=== Section Start ===
omit [ValuativeRel F] [TopologicalSpace F] [IsNonarchimedeanLocalField F] in
/-- Whittaker functions of the trivial representation of `GL₁(F)` on `ℂ` are constant. [folklore] -/
theorem whittakerModel_trivial_apply (Λ' : Module.Dual ℂ ℂ) (v' : ℂ) (g : GL (Fin 1) F) :
    whittakerModel (Representation.trivial ℂ (GL (Fin 1) F) ℂ) Λ' v' g = Λ' v' := by
  rw [whittakerModel_apply, Representation.trivial_apply]

variable [MeasurableSpace F] [BorelSpace F]

/-- **Averaging over `d(𝒪ˣ, 1)` does not change the torus integral**: for `|u| = 1`,
`∫ W_{π(d(u,1)) v}(d(a,1)) κ |a|^c dμ' = ∫ W_v(d(a,1)) κ |a|^c dμ'` (`a ↦ a u`, `μ'` invariant).
[folklore] -/
theorem integral_whittakerModel_diagGL2_apply_eq (μ' : Measure Fˣ) [μ'.IsMulLeftInvariant]
    (Λ : Module.Dual ℂ V) (v : V) {u : Fˣ} (hu : normAbs F (u : F) = 1) (κ c : ℂ) :
    (∫ a, whittakerModel π Λ (π (diagGL2 u 1) v) (diagGL2 a 1) * κ *
        (((normAbs F (a : F) : ℝ≥0) : ℝ) : ℂ) ^ c ∂μ') =
      ∫ a, whittakerModel π Λ v (diagGL2 a 1) * κ * (((normAbs F (a : F) : ℝ≥0) : ℝ) : ℂ) ^ c ∂μ' := by
  haveI : T2Space F :=
    (Literature.NumberTheory.GaloisRepresentations.IsNonarchimedeanLocalField.isLocalField F).toT2Space
  haveI : BorelSpace Fˣ := Units.borelSpace
  rw [← integral_mul_right_eq_self (fun a => whittakerModel π Λ v (diagGL2 a 1) * κ *
    (((normAbs F (a : F) : ℝ≥0) : ℝ) : ℂ) ^ c) u]
  refine integral_congr_ae (Eventually.of_forall fun a => ?_)
  simp only [whittakerModel_diagGL2_diagGL2, Units.val_mul, map_mul, hu, mul_one]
=== Section End ===
◆ TO DO: Report every line of the data above that contains the string "theorem" by copying it in full.

◆ YOUR RESPONSE:
theorem whittakerModel_trivial_apply (Λ' : Module.Dual ℂ ℂ) (v' : ℂ) (g : GL (Fin 1) F) :
theorem integral_whittakerModel_diagGL2_apply_eq (μ' : Measure Fˣ) [μ'.IsMulLeftInvariant]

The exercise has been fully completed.